Repeat exactly, and only, the lines below starting at the line that contains "taken as BINDERS" and ending at the line that contains "Literature.NumberTheory.EllipticCurves.HeathBrown1994", inclusive of both.

═══ DATA PROVIDED

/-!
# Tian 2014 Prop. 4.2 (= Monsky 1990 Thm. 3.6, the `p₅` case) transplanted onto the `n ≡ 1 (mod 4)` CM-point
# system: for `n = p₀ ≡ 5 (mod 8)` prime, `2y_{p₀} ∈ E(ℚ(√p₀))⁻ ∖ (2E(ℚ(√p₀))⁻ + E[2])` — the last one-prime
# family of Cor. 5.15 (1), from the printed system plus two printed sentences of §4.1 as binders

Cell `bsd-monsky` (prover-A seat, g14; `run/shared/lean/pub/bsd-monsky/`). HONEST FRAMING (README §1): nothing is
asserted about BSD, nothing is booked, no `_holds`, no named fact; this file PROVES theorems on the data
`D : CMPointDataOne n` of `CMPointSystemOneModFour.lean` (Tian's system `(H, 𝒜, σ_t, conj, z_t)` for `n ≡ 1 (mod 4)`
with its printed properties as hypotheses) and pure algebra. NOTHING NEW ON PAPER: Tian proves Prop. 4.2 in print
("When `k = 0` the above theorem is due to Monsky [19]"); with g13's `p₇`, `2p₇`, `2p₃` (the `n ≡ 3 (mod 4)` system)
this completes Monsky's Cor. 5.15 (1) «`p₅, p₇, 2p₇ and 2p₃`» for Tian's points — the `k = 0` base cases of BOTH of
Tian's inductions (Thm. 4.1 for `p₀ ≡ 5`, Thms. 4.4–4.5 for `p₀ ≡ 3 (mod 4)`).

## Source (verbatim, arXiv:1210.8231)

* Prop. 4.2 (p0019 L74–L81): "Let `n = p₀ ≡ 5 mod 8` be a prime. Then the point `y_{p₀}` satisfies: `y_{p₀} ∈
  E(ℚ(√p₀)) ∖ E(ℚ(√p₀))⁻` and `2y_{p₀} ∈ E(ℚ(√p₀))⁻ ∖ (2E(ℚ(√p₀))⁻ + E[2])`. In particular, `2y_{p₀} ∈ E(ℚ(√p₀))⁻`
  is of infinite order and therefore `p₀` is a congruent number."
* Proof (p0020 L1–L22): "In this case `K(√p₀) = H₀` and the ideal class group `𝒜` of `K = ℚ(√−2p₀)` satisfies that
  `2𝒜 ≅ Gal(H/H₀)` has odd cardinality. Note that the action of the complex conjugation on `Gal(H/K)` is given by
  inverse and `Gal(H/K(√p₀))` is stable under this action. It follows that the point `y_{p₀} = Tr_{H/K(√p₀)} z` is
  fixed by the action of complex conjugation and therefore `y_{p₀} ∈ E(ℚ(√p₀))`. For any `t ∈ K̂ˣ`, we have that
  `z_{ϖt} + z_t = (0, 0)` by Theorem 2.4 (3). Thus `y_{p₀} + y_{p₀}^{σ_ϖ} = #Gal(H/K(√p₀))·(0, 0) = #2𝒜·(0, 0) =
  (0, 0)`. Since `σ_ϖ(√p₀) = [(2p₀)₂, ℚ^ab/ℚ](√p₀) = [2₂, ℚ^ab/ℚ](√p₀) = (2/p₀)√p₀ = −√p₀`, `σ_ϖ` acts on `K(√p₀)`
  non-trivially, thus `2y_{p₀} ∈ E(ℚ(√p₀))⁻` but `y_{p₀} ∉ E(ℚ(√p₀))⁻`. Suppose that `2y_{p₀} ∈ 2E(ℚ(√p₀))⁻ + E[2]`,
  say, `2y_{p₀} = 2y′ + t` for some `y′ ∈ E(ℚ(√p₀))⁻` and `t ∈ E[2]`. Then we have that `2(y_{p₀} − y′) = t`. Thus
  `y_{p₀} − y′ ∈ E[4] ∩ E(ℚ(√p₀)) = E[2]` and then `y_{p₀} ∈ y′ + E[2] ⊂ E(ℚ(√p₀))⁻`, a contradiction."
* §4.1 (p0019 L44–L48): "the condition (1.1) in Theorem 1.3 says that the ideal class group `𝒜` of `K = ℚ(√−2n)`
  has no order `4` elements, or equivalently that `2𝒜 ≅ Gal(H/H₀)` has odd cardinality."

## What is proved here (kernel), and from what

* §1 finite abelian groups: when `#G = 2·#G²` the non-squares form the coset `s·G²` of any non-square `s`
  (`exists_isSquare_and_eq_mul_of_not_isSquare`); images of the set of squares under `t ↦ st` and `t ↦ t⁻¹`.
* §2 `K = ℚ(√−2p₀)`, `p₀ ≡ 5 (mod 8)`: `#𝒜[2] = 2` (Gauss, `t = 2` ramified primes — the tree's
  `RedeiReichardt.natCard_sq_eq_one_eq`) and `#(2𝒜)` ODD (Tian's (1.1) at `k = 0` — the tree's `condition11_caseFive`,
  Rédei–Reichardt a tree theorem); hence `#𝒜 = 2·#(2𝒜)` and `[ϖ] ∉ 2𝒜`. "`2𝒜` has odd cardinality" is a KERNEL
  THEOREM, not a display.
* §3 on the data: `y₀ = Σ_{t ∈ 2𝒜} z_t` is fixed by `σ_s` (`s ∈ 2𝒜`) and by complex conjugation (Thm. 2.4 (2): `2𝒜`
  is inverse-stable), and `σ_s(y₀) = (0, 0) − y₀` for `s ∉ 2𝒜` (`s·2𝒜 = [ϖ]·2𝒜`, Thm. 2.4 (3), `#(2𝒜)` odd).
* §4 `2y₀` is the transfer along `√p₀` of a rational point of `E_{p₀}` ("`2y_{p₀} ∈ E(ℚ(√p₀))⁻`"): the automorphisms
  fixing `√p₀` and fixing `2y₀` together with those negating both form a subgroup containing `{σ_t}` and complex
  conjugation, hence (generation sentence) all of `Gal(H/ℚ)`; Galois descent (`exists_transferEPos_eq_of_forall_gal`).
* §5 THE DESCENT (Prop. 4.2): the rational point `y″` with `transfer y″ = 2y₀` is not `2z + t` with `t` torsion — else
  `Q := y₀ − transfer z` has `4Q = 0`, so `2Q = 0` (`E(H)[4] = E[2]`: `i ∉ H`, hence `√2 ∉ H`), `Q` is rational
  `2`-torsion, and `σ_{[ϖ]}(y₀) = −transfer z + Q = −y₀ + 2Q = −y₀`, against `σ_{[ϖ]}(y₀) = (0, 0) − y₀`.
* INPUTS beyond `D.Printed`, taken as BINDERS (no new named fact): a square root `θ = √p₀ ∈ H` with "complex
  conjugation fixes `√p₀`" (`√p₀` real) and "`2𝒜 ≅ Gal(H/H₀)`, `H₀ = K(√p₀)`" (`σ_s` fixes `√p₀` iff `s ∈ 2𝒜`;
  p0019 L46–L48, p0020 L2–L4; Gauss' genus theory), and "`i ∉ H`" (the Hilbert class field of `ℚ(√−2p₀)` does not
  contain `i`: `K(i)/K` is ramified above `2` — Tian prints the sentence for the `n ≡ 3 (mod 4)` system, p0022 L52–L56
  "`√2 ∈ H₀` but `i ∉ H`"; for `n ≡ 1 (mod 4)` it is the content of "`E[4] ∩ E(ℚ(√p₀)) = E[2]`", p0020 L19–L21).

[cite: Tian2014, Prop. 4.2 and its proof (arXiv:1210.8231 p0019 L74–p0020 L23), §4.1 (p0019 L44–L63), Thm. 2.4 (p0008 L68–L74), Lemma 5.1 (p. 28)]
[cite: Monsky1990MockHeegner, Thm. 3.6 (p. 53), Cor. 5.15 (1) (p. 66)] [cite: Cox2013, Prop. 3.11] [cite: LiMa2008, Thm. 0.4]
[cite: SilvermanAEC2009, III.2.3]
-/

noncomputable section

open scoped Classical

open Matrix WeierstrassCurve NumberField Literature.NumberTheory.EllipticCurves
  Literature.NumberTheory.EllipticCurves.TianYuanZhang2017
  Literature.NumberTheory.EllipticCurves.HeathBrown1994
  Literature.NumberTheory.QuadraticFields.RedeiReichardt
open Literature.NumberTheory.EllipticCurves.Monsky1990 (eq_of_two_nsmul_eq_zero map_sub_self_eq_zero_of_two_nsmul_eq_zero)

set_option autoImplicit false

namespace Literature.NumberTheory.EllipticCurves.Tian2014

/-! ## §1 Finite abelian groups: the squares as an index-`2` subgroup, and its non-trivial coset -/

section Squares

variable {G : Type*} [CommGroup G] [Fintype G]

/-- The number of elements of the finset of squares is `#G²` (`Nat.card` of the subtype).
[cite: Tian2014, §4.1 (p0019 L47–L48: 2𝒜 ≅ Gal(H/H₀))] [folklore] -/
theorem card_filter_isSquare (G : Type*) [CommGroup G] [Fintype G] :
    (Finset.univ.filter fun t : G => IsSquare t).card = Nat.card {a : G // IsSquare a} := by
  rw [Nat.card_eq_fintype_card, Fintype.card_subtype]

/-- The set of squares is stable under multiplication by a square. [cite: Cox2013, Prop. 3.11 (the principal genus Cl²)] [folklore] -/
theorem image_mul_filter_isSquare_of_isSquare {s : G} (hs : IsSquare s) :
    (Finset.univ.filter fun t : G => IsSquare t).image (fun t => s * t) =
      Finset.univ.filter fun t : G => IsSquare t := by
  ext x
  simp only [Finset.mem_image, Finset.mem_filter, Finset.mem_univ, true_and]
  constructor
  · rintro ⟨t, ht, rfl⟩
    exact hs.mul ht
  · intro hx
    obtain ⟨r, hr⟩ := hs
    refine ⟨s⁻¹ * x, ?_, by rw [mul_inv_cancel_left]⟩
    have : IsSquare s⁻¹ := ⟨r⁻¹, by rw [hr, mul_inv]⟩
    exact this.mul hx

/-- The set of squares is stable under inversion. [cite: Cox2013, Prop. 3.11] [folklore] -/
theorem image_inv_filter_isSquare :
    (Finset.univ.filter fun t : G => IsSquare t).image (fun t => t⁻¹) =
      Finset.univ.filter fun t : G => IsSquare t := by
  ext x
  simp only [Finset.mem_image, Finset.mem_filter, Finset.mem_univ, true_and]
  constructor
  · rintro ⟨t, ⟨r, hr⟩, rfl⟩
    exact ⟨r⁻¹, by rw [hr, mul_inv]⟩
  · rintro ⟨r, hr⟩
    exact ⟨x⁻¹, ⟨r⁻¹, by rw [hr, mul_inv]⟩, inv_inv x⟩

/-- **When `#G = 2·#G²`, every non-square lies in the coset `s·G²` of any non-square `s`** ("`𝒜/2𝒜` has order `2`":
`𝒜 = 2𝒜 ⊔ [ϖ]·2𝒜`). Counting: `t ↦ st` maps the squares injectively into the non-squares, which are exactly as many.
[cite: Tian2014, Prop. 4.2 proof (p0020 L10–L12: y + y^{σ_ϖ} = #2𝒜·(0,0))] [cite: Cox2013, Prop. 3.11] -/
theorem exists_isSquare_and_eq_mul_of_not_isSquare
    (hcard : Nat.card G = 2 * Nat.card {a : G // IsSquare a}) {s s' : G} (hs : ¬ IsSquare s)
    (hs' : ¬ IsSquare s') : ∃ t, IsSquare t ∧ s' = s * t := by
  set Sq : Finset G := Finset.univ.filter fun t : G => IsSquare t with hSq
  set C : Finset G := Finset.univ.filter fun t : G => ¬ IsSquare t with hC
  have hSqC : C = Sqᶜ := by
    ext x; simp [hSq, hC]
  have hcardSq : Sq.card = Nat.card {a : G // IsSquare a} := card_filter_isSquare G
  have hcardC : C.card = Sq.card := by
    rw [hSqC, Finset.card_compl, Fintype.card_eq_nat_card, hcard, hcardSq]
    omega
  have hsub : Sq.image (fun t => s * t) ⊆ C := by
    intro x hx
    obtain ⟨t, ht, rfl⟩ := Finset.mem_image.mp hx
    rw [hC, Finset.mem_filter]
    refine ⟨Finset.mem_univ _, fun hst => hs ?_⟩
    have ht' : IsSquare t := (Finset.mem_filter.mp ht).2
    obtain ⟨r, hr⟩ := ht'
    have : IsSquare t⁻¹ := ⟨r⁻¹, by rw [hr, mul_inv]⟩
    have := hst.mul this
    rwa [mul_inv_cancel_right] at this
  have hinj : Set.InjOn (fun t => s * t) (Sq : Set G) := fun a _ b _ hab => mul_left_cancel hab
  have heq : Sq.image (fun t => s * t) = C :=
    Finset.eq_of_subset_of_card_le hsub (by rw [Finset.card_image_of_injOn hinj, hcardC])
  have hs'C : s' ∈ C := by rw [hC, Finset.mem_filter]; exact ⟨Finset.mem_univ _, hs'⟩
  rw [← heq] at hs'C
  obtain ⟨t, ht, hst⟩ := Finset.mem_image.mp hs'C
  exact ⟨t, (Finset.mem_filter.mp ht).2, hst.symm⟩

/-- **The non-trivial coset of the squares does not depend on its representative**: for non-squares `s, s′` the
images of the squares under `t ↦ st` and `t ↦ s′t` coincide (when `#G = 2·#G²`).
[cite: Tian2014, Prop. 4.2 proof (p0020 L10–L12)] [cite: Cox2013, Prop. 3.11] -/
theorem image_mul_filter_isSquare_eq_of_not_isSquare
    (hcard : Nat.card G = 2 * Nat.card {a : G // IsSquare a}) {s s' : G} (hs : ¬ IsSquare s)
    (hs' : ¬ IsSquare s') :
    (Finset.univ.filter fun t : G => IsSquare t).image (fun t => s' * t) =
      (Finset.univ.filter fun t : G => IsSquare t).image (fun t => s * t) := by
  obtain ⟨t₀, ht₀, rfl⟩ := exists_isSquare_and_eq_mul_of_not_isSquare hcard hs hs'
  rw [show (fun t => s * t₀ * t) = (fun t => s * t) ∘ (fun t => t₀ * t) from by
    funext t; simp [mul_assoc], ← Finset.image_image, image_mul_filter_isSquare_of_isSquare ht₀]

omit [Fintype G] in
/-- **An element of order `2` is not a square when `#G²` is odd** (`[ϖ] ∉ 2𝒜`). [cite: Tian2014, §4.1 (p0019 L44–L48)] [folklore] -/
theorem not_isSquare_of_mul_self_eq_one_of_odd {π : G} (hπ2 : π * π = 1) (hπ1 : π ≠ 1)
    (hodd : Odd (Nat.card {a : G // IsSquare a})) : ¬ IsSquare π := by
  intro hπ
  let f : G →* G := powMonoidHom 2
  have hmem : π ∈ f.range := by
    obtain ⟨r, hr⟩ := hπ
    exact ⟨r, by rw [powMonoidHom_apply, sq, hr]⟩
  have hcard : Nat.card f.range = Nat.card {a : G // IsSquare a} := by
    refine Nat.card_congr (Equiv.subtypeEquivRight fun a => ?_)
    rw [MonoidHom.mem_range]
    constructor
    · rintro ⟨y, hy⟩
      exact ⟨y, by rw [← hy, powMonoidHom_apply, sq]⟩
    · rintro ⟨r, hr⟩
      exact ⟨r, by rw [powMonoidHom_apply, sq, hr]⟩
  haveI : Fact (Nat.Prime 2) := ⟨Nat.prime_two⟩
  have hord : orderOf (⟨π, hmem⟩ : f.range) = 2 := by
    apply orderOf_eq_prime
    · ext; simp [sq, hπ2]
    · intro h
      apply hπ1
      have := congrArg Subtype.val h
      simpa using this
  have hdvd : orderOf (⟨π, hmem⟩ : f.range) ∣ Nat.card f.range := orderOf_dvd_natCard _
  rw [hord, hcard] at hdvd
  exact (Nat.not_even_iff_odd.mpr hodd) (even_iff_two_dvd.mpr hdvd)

══════

## RESPONSE BOX
* INPUTS beyond `D.Printed`, taken as BINDERS (no new named fact): a square root `θ = √p₀ ∈ H` with "complex
  conjugation fixes `√p₀`" (`√p₀` real) and "`2𝒜 ≅ Gal(H/H₀)`, `H₀ = K(√p₀)`" (`σ_s` fixes `√p₀` iff `s ∈ 2𝒜`;
  p0019 L46–L48, p0020 L2–L4; Gauss' genus theory), and "`i ∉ H`" (the Hilbert class field of `ℚ(√−2p₀)` does not
  contain `i`: `K(i)/K` is ramified above `2` — Tian prints the sentence for the `n ≡ 3 (mod 4)` system, p0022 L52–L56
  "`√2 ∈ H₀` but `i ∉ H`"; for `n ≡ 1 (mod 4)` it is the content of "`E[4] ∩ E(ℚ(√p₀)) = E[2]`", p0020 L19–L21).

[cite: Tian2014, Prop. 4.2 and its proof (arXiv:1210.8231 p0019 L74–p0020 L23), §4.1 (p0019 L44–L63), Thm. 2.4 (p0008 L68–L74), Lemma 5.1 (p. 28)]
[cite: Monsky1990MockHeegner, Thm. 3.6 (p. 53), Cor. 5.15 (1) (p. 66)] [cite: Cox2013, Prop. 3.11] [cite: LiMa2008, Thm. 0.4]
[cite: SilvermanAEC2009, III.2.3]
-/

noncomputable section

open scoped Classical

open Matrix WeierstrassCurve NumberField Literature.NumberTheory.EllipticCurves
  Literature.NumberTheory.EllipticCurves.TianYuanZhang2017
  Literature.NumberTheory.EllipticCurves.HeathBrown1994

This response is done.